◆ What is expected:
The entries below contain a line with "measure. [this work] -/" and a line with "(h : checkQuad". Retype exactly everything from the first down to the second, both included, and nothing else.

---------- Material provided ----------

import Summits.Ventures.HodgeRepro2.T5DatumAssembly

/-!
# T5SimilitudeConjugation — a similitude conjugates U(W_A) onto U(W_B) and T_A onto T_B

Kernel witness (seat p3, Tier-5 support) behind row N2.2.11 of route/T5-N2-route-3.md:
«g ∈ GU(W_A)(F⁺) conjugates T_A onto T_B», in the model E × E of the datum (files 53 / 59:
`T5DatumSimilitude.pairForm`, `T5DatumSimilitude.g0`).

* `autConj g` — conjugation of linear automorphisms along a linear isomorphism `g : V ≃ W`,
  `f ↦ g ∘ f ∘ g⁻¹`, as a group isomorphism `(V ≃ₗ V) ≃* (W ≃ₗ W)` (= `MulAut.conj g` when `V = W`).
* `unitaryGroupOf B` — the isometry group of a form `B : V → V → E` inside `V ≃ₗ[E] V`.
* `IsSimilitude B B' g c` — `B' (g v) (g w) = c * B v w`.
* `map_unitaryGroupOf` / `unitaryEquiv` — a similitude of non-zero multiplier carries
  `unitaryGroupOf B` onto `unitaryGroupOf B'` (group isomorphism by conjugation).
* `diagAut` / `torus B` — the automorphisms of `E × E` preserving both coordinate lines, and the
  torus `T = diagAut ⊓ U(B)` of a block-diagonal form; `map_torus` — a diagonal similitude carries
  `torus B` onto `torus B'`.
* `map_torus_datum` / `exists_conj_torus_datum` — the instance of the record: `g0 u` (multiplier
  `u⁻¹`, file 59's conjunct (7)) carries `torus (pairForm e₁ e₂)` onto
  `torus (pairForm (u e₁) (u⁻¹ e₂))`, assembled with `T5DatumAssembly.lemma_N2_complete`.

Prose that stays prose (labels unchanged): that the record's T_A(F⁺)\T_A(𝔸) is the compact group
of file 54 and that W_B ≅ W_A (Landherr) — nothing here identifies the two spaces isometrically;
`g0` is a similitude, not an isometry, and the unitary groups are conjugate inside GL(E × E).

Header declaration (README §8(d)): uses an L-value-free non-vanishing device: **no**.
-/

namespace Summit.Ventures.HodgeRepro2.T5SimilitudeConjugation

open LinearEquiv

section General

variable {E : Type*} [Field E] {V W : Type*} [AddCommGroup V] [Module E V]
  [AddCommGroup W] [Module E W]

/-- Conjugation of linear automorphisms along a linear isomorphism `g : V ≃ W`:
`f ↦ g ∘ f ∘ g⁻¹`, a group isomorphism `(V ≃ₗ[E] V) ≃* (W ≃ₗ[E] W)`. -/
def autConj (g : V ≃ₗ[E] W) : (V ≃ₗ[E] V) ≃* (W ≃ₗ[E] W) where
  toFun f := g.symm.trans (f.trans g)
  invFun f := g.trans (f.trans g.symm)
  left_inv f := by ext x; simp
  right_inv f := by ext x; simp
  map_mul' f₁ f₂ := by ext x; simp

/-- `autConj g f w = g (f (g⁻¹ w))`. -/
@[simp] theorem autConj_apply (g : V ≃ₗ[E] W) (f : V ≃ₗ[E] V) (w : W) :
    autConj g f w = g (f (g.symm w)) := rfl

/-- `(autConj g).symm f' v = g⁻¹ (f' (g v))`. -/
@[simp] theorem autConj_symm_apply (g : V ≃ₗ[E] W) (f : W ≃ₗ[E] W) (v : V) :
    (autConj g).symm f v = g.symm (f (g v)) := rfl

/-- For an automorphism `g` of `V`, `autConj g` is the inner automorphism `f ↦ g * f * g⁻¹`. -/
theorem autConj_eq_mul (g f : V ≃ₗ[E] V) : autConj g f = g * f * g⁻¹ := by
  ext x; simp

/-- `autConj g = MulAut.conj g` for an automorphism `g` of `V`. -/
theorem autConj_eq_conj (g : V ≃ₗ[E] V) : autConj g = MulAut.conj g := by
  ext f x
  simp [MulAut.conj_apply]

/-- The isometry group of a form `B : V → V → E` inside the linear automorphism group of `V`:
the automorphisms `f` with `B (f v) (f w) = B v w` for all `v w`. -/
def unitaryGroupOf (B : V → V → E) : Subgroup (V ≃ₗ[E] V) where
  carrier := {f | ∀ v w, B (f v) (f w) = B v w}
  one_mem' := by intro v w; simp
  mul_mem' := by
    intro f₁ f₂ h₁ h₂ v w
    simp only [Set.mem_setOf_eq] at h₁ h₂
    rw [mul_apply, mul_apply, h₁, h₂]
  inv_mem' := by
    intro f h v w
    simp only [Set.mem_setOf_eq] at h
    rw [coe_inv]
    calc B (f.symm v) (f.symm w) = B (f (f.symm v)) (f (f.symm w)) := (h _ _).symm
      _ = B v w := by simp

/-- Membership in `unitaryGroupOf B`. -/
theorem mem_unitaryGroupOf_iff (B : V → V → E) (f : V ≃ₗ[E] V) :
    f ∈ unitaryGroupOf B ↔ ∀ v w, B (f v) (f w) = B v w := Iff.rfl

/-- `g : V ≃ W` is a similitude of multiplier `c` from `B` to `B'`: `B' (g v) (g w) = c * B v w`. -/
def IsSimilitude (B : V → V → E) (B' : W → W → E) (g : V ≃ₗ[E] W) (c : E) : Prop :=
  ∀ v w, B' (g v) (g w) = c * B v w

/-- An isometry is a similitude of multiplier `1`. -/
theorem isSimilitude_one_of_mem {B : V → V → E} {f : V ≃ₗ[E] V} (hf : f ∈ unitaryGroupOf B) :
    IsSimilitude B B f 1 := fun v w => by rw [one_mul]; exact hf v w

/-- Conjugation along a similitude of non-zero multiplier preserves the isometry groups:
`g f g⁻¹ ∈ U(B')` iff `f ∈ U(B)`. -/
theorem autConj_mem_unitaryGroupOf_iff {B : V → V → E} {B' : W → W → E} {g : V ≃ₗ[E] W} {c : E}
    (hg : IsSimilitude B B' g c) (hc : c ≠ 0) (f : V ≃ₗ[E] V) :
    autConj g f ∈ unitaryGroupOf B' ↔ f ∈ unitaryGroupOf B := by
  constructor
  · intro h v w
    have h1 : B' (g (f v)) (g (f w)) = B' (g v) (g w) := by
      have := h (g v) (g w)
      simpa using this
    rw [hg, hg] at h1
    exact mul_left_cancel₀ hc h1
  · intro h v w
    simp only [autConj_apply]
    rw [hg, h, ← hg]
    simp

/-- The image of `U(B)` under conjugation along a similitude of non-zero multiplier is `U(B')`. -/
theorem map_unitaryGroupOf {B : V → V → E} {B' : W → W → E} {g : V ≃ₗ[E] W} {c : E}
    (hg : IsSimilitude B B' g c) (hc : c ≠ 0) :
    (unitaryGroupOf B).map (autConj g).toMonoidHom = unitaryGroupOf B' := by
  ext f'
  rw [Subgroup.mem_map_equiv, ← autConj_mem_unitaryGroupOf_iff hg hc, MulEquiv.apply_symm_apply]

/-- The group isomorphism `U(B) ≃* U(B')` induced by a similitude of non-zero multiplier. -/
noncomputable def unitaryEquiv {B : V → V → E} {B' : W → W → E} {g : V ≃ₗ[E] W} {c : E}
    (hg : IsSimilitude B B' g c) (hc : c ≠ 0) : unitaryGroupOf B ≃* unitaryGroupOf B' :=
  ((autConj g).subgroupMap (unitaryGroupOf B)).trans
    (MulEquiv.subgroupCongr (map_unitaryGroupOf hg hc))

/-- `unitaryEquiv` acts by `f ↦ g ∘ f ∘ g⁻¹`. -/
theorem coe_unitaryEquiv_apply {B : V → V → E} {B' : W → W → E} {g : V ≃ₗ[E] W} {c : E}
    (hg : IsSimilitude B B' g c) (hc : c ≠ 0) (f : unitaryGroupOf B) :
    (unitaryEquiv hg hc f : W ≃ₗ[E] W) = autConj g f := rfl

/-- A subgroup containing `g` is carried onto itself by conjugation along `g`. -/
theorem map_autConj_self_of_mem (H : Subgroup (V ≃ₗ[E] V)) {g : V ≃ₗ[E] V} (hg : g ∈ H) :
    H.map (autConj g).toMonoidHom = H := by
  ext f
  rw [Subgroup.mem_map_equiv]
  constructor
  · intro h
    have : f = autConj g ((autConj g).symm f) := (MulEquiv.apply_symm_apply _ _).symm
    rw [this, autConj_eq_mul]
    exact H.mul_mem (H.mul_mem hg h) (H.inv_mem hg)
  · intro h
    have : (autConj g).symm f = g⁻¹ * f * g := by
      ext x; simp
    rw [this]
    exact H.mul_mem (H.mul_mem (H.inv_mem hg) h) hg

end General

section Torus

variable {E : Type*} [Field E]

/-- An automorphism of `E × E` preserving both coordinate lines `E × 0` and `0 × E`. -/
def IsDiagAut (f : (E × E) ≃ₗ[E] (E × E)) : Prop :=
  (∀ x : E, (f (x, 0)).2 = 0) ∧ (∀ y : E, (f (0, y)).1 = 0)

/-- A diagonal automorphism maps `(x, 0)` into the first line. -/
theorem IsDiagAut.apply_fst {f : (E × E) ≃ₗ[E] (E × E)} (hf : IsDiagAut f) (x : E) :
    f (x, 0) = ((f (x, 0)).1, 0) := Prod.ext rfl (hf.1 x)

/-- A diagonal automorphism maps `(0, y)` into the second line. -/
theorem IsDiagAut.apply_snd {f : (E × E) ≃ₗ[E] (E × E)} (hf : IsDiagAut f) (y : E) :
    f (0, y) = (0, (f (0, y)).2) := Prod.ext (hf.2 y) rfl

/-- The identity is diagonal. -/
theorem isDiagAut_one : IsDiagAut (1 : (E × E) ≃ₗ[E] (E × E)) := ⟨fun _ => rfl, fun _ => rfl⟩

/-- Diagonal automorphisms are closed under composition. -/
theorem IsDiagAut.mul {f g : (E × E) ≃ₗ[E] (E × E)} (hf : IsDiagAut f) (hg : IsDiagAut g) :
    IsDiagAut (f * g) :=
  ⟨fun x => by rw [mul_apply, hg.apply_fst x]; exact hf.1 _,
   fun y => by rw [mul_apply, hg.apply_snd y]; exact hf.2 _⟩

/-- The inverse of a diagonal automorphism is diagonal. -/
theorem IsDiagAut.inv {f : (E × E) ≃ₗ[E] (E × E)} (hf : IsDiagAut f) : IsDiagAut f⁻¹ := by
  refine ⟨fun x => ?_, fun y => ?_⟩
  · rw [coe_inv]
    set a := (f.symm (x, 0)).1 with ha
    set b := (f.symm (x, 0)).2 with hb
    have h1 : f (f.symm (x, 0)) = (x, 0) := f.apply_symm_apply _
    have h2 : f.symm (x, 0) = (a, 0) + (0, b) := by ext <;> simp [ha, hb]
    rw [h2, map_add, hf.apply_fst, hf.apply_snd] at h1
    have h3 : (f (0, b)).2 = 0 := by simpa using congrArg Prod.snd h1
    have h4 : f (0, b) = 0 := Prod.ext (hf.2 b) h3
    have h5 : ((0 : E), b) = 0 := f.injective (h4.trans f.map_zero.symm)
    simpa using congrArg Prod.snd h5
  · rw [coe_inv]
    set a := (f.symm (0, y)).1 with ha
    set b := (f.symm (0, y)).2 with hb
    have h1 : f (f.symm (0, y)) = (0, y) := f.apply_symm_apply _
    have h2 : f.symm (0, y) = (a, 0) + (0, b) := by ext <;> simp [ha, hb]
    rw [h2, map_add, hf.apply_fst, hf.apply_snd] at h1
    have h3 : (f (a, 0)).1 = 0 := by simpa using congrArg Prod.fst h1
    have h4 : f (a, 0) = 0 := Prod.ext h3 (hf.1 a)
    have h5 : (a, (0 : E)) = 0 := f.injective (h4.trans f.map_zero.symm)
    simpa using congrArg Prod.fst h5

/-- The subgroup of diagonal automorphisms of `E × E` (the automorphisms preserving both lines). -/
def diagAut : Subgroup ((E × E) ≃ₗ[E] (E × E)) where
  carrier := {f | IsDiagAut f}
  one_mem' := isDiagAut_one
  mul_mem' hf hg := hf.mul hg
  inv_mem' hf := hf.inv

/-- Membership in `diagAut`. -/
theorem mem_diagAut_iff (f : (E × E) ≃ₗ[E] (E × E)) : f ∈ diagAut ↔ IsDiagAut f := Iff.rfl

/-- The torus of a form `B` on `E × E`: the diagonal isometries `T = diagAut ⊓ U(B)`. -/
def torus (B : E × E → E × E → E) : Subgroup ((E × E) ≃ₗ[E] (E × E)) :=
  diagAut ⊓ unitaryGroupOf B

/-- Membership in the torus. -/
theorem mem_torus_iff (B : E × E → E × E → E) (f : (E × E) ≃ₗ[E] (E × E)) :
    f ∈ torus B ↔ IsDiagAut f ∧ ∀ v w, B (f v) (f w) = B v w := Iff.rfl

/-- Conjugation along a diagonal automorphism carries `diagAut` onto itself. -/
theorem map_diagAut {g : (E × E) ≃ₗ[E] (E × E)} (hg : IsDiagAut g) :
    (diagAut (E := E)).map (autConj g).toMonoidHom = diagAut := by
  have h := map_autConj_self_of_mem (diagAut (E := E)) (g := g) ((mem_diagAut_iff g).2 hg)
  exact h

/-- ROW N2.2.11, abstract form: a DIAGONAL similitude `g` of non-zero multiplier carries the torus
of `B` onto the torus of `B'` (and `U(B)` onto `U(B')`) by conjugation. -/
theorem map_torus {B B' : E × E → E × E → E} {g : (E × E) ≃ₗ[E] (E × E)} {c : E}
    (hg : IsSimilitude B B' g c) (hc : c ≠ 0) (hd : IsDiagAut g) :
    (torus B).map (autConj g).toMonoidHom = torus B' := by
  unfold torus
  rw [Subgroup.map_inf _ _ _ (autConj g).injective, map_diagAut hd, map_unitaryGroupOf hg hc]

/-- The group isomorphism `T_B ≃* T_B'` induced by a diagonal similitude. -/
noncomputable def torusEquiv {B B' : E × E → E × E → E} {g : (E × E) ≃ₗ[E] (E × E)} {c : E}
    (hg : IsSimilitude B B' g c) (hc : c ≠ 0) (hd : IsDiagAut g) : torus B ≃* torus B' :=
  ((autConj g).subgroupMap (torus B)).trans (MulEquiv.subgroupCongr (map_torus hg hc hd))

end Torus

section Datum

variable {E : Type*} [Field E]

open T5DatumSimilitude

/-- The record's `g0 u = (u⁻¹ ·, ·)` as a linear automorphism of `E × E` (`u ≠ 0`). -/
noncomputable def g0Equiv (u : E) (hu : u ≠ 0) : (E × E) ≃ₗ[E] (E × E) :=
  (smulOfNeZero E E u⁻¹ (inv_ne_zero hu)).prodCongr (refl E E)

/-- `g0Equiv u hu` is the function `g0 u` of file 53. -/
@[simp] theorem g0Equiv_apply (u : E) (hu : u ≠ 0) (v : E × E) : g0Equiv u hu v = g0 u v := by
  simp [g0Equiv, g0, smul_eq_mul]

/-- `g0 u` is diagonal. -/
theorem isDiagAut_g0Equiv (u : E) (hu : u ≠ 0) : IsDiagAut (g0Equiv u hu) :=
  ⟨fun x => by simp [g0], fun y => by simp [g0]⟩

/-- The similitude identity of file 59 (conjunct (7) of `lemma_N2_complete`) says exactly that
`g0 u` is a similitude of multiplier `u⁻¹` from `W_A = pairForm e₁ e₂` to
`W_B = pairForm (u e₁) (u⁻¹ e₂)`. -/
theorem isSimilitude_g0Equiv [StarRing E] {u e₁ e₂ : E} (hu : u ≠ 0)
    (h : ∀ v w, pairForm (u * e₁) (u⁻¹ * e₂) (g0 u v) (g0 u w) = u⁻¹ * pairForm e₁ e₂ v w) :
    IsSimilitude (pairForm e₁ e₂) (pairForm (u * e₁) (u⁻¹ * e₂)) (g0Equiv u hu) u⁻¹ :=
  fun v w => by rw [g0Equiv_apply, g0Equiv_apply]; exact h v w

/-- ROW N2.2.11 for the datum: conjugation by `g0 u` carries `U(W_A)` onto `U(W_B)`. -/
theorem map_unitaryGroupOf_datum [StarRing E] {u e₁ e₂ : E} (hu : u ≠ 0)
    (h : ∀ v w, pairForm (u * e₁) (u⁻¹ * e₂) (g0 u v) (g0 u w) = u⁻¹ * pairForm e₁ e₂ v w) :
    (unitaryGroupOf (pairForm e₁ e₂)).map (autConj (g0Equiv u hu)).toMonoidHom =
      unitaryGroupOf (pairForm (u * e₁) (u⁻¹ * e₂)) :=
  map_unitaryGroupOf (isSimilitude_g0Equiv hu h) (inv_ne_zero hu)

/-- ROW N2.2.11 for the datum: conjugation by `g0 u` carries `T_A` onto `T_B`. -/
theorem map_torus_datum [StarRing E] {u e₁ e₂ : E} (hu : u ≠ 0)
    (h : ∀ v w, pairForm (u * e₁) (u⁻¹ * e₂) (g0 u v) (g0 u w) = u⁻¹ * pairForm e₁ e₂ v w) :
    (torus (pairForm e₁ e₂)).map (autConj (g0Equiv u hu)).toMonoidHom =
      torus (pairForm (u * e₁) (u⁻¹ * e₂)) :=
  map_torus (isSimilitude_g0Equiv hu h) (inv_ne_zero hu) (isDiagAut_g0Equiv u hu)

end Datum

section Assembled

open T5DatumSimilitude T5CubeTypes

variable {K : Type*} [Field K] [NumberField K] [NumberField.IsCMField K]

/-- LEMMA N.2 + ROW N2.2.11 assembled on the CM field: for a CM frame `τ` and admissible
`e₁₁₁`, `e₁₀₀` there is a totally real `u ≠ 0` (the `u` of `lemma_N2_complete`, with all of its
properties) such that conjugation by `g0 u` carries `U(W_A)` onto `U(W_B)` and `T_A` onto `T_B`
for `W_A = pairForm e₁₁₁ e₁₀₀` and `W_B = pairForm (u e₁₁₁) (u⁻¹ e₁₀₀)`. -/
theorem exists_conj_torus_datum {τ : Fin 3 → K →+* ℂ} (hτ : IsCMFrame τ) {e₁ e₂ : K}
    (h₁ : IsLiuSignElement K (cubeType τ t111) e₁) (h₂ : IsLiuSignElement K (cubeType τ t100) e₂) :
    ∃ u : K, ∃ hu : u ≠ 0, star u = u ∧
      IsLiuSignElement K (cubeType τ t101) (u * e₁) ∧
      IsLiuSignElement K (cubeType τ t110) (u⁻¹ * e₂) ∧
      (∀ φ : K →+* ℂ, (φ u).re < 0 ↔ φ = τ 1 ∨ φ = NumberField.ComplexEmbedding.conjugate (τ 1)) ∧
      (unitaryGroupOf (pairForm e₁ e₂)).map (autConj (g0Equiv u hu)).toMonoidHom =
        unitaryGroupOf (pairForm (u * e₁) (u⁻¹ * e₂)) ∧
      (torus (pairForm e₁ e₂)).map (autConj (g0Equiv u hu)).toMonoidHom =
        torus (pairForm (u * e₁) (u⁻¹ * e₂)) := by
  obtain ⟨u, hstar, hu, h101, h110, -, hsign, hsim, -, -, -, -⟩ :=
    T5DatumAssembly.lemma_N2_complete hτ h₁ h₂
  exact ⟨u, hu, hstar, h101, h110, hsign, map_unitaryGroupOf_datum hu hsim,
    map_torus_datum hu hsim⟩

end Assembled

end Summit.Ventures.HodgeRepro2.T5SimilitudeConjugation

----------
---------- Material provided ----------

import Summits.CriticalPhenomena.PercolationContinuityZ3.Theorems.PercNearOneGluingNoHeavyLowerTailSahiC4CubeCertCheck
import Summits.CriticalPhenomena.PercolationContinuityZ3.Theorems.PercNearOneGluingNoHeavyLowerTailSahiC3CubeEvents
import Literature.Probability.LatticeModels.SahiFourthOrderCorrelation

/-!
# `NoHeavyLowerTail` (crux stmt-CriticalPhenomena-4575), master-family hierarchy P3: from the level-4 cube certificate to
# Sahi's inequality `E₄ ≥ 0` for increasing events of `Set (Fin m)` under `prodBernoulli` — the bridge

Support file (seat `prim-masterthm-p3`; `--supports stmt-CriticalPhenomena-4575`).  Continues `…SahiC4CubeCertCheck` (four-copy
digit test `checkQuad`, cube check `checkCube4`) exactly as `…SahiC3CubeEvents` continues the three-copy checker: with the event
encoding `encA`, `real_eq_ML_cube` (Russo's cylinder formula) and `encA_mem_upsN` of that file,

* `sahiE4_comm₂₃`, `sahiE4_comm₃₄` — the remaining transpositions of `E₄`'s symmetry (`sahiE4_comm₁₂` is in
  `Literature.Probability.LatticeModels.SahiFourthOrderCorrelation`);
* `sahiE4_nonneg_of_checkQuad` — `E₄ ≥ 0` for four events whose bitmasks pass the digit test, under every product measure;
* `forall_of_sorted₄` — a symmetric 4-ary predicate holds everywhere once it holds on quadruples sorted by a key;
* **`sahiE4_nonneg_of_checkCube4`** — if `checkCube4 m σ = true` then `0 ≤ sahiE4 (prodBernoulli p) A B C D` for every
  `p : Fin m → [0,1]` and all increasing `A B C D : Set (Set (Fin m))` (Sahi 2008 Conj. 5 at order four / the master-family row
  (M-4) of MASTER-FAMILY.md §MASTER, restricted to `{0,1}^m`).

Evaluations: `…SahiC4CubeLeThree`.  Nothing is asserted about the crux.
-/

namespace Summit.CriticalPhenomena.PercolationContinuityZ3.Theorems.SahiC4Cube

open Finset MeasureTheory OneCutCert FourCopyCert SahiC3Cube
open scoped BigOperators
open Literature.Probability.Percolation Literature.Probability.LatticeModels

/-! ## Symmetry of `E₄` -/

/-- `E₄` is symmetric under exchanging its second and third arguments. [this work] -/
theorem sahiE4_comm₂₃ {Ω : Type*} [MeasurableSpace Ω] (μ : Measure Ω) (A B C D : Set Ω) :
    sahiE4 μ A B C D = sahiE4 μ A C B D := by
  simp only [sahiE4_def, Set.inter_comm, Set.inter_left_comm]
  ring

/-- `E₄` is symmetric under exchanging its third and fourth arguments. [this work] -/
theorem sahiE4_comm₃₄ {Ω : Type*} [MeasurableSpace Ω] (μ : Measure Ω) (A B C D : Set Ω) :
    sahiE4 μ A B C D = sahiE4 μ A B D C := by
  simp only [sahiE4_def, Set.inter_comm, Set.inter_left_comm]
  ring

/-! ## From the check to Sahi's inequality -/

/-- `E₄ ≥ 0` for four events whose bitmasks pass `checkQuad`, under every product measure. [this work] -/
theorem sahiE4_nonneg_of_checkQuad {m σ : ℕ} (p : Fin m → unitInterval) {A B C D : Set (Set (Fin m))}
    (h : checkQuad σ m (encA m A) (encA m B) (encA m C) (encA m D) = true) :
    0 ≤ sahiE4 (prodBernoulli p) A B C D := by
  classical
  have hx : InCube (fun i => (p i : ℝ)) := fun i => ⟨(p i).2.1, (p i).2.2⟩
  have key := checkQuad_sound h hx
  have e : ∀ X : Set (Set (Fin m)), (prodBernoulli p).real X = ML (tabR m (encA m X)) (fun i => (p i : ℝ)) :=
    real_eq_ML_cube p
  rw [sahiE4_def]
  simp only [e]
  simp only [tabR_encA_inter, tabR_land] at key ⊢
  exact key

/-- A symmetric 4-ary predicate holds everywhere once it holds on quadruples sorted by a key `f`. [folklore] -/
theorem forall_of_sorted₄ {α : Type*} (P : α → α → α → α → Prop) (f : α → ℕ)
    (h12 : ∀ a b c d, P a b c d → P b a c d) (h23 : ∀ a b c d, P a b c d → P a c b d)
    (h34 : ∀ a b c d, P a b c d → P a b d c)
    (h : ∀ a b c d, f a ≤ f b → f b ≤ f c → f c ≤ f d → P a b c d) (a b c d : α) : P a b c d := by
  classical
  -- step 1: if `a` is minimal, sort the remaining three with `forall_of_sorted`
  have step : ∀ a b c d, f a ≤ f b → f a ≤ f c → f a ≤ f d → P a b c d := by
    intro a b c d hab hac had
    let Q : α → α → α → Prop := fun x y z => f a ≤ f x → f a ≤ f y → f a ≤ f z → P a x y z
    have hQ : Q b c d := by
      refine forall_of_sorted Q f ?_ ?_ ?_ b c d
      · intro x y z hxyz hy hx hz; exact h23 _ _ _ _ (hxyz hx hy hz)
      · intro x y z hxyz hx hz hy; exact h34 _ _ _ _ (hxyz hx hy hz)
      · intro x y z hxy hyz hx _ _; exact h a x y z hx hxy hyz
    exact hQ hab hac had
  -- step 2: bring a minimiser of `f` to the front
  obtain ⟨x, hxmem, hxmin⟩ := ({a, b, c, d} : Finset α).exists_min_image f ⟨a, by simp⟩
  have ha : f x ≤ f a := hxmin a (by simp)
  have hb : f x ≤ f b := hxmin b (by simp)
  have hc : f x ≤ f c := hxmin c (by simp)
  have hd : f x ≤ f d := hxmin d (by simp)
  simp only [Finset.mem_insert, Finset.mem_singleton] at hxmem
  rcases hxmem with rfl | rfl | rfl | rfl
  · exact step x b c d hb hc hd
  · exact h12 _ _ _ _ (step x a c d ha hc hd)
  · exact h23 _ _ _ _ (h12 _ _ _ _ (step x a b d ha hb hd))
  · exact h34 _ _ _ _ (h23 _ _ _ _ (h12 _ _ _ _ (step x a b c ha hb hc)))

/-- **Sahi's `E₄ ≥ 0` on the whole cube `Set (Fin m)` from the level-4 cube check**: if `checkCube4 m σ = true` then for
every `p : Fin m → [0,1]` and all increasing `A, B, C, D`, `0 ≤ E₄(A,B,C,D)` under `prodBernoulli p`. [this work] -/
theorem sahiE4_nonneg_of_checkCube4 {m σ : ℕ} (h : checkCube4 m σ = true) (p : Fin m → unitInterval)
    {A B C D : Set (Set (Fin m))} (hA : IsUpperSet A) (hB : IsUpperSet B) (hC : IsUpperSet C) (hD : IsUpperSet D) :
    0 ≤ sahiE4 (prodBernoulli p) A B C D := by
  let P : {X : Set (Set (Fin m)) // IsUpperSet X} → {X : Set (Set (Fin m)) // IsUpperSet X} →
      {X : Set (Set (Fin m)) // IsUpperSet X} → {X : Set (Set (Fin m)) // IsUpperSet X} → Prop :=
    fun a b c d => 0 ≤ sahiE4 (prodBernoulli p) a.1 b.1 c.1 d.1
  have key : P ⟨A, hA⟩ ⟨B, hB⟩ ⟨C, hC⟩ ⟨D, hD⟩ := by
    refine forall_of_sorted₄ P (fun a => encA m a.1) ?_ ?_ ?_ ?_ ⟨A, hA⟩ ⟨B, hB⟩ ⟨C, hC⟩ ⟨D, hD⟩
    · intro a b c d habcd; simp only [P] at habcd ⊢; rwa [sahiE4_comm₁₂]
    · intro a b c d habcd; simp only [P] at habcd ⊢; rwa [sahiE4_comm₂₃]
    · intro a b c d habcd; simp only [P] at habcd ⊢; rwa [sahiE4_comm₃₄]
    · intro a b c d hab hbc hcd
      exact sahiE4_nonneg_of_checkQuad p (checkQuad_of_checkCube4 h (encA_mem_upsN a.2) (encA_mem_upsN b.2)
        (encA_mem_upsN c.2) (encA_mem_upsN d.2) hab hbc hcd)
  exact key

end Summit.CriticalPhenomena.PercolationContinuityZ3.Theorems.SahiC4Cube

----------

◆ Final answer:
/-- `E₄ ≥ 0` for four events whose bitmasks pass `checkQuad`, under every product measure. [this work] -/
theorem sahiE4_nonneg_of_checkQuad {m σ : ℕ} (p : Fin m → unitInterval) {A B C D : Set (Set (Fin m))}
    (h : checkQuad σ m (encA m A) (encA m B) (encA m C) (encA m D) = true) :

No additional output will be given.